§ Exercise goal:
List the lines of this listing that hold the word "named".

-------- Recorded data

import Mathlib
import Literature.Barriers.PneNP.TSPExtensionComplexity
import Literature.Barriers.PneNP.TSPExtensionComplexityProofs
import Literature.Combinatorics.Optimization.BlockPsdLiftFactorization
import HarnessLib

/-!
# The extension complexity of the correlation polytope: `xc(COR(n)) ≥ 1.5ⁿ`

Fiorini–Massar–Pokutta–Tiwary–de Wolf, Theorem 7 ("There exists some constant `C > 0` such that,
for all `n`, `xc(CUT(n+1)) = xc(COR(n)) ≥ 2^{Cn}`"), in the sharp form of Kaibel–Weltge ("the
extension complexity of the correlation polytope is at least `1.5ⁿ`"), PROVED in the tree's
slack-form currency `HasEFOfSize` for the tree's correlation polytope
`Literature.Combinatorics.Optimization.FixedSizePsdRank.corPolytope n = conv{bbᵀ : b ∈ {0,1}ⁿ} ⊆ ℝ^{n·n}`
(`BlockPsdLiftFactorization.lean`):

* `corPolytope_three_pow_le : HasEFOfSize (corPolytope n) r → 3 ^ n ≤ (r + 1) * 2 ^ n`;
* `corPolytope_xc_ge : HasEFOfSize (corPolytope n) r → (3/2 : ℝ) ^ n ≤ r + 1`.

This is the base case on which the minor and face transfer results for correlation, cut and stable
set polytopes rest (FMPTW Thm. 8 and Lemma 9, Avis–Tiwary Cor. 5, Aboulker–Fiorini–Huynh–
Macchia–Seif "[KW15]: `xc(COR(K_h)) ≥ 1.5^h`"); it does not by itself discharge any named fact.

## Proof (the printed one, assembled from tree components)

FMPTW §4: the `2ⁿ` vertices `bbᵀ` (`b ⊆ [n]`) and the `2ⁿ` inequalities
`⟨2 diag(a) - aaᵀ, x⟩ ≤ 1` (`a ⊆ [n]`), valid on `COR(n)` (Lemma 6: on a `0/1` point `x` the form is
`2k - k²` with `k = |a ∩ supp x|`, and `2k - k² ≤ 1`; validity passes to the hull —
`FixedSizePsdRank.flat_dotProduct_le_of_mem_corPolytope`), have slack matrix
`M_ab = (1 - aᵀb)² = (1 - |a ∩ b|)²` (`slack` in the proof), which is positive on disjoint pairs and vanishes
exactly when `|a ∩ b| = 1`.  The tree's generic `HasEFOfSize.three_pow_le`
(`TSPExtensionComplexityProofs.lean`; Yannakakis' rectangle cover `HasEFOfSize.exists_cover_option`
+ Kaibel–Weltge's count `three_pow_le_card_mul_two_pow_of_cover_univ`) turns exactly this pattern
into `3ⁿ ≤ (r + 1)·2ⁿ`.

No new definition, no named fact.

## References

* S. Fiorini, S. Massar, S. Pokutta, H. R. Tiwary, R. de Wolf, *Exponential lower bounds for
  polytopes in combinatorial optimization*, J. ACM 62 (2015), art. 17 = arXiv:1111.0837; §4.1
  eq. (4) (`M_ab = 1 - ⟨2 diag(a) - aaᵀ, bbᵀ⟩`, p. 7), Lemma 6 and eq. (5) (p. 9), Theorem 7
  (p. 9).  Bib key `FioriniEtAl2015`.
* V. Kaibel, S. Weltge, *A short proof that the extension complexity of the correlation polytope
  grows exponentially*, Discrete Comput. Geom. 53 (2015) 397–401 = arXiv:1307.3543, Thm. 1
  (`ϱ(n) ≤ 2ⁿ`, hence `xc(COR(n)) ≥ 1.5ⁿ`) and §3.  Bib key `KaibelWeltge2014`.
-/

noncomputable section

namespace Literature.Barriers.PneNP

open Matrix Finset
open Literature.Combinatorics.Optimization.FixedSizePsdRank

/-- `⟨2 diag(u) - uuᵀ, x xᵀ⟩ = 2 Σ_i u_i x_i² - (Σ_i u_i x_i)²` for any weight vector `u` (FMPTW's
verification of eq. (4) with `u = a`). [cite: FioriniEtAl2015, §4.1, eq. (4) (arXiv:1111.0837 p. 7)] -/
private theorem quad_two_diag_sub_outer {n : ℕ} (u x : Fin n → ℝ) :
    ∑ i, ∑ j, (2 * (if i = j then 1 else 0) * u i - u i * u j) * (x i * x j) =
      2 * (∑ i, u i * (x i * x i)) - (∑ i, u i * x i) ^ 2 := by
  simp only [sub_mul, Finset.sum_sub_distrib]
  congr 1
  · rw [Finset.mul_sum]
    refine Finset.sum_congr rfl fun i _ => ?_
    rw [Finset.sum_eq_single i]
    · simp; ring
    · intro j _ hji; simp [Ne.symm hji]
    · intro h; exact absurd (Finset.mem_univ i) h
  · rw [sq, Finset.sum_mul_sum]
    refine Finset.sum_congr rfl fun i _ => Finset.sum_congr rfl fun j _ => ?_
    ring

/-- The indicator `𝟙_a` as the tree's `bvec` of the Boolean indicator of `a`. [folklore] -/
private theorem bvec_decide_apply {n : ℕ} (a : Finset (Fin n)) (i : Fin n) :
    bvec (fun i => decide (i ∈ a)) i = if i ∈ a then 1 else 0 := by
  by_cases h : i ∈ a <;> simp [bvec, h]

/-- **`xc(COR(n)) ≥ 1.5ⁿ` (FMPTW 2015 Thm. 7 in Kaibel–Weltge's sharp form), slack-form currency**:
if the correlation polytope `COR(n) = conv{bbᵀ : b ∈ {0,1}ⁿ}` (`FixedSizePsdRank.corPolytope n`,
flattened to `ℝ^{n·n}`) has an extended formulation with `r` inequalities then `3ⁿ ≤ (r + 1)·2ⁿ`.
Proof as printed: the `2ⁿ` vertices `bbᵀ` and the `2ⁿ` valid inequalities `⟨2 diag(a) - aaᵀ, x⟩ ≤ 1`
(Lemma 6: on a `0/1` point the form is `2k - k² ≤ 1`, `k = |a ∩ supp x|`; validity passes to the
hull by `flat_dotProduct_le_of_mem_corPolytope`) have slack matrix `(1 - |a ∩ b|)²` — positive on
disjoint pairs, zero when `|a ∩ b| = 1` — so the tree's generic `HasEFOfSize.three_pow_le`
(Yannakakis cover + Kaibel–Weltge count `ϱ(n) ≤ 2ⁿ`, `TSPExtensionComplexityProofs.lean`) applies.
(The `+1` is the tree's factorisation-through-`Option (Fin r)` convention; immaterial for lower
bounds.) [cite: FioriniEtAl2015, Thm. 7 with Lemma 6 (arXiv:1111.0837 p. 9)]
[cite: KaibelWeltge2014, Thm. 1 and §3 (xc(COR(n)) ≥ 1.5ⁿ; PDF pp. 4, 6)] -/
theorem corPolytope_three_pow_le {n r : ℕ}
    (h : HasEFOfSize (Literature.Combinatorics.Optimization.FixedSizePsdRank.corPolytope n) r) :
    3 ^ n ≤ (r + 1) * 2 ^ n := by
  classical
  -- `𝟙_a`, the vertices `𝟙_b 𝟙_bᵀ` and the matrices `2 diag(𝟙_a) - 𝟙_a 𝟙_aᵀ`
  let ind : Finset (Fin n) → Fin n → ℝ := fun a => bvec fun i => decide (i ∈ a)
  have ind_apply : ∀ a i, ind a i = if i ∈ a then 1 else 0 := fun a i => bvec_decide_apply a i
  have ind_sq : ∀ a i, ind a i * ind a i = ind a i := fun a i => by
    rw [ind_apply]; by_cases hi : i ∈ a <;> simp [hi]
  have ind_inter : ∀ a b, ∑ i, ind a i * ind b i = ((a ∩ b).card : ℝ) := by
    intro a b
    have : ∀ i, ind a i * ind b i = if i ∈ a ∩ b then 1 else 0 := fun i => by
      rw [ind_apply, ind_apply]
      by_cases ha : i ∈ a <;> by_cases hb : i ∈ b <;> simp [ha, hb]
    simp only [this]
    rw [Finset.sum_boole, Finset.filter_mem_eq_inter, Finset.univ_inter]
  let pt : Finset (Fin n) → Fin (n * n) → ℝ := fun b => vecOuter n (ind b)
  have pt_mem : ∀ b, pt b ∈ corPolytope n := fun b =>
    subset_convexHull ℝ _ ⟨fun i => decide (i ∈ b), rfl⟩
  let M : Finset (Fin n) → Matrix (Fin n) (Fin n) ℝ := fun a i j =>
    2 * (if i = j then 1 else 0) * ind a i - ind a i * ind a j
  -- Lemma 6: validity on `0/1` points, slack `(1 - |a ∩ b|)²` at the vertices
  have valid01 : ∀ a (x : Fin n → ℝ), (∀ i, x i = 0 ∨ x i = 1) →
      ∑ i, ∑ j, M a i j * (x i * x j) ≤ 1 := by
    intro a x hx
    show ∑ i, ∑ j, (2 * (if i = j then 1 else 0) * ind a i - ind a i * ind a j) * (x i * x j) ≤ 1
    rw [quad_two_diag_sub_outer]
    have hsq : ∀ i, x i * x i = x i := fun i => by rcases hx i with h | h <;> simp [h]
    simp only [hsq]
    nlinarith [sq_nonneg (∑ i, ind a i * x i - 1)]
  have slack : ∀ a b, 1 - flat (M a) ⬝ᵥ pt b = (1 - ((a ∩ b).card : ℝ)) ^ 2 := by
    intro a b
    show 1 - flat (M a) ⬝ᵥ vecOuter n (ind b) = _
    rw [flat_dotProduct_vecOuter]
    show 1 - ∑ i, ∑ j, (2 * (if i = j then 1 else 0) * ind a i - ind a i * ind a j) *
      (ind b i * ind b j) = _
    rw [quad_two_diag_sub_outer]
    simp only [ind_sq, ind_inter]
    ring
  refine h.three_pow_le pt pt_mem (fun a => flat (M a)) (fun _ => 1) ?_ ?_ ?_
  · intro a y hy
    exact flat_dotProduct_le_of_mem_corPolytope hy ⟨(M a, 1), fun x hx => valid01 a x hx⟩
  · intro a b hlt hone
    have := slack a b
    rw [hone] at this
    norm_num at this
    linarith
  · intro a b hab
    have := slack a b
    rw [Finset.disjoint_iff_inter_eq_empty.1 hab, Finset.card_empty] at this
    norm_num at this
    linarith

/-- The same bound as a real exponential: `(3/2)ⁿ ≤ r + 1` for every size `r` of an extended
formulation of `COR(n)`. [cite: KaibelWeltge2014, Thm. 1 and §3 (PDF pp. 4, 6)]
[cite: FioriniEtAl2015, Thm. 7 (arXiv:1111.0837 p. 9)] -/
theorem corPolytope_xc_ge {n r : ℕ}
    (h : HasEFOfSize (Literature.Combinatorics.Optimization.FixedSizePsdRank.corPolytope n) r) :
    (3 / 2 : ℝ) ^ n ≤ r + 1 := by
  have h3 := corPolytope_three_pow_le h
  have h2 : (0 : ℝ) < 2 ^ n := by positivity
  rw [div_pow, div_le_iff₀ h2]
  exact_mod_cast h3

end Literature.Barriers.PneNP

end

----------------

§ Worked solution:
Macchia–Seif "[KW15]: `xc(COR(K_h)) ≥ 1.5^h`"); it does not by itself discharge any named fact.
No new definition, no named fact.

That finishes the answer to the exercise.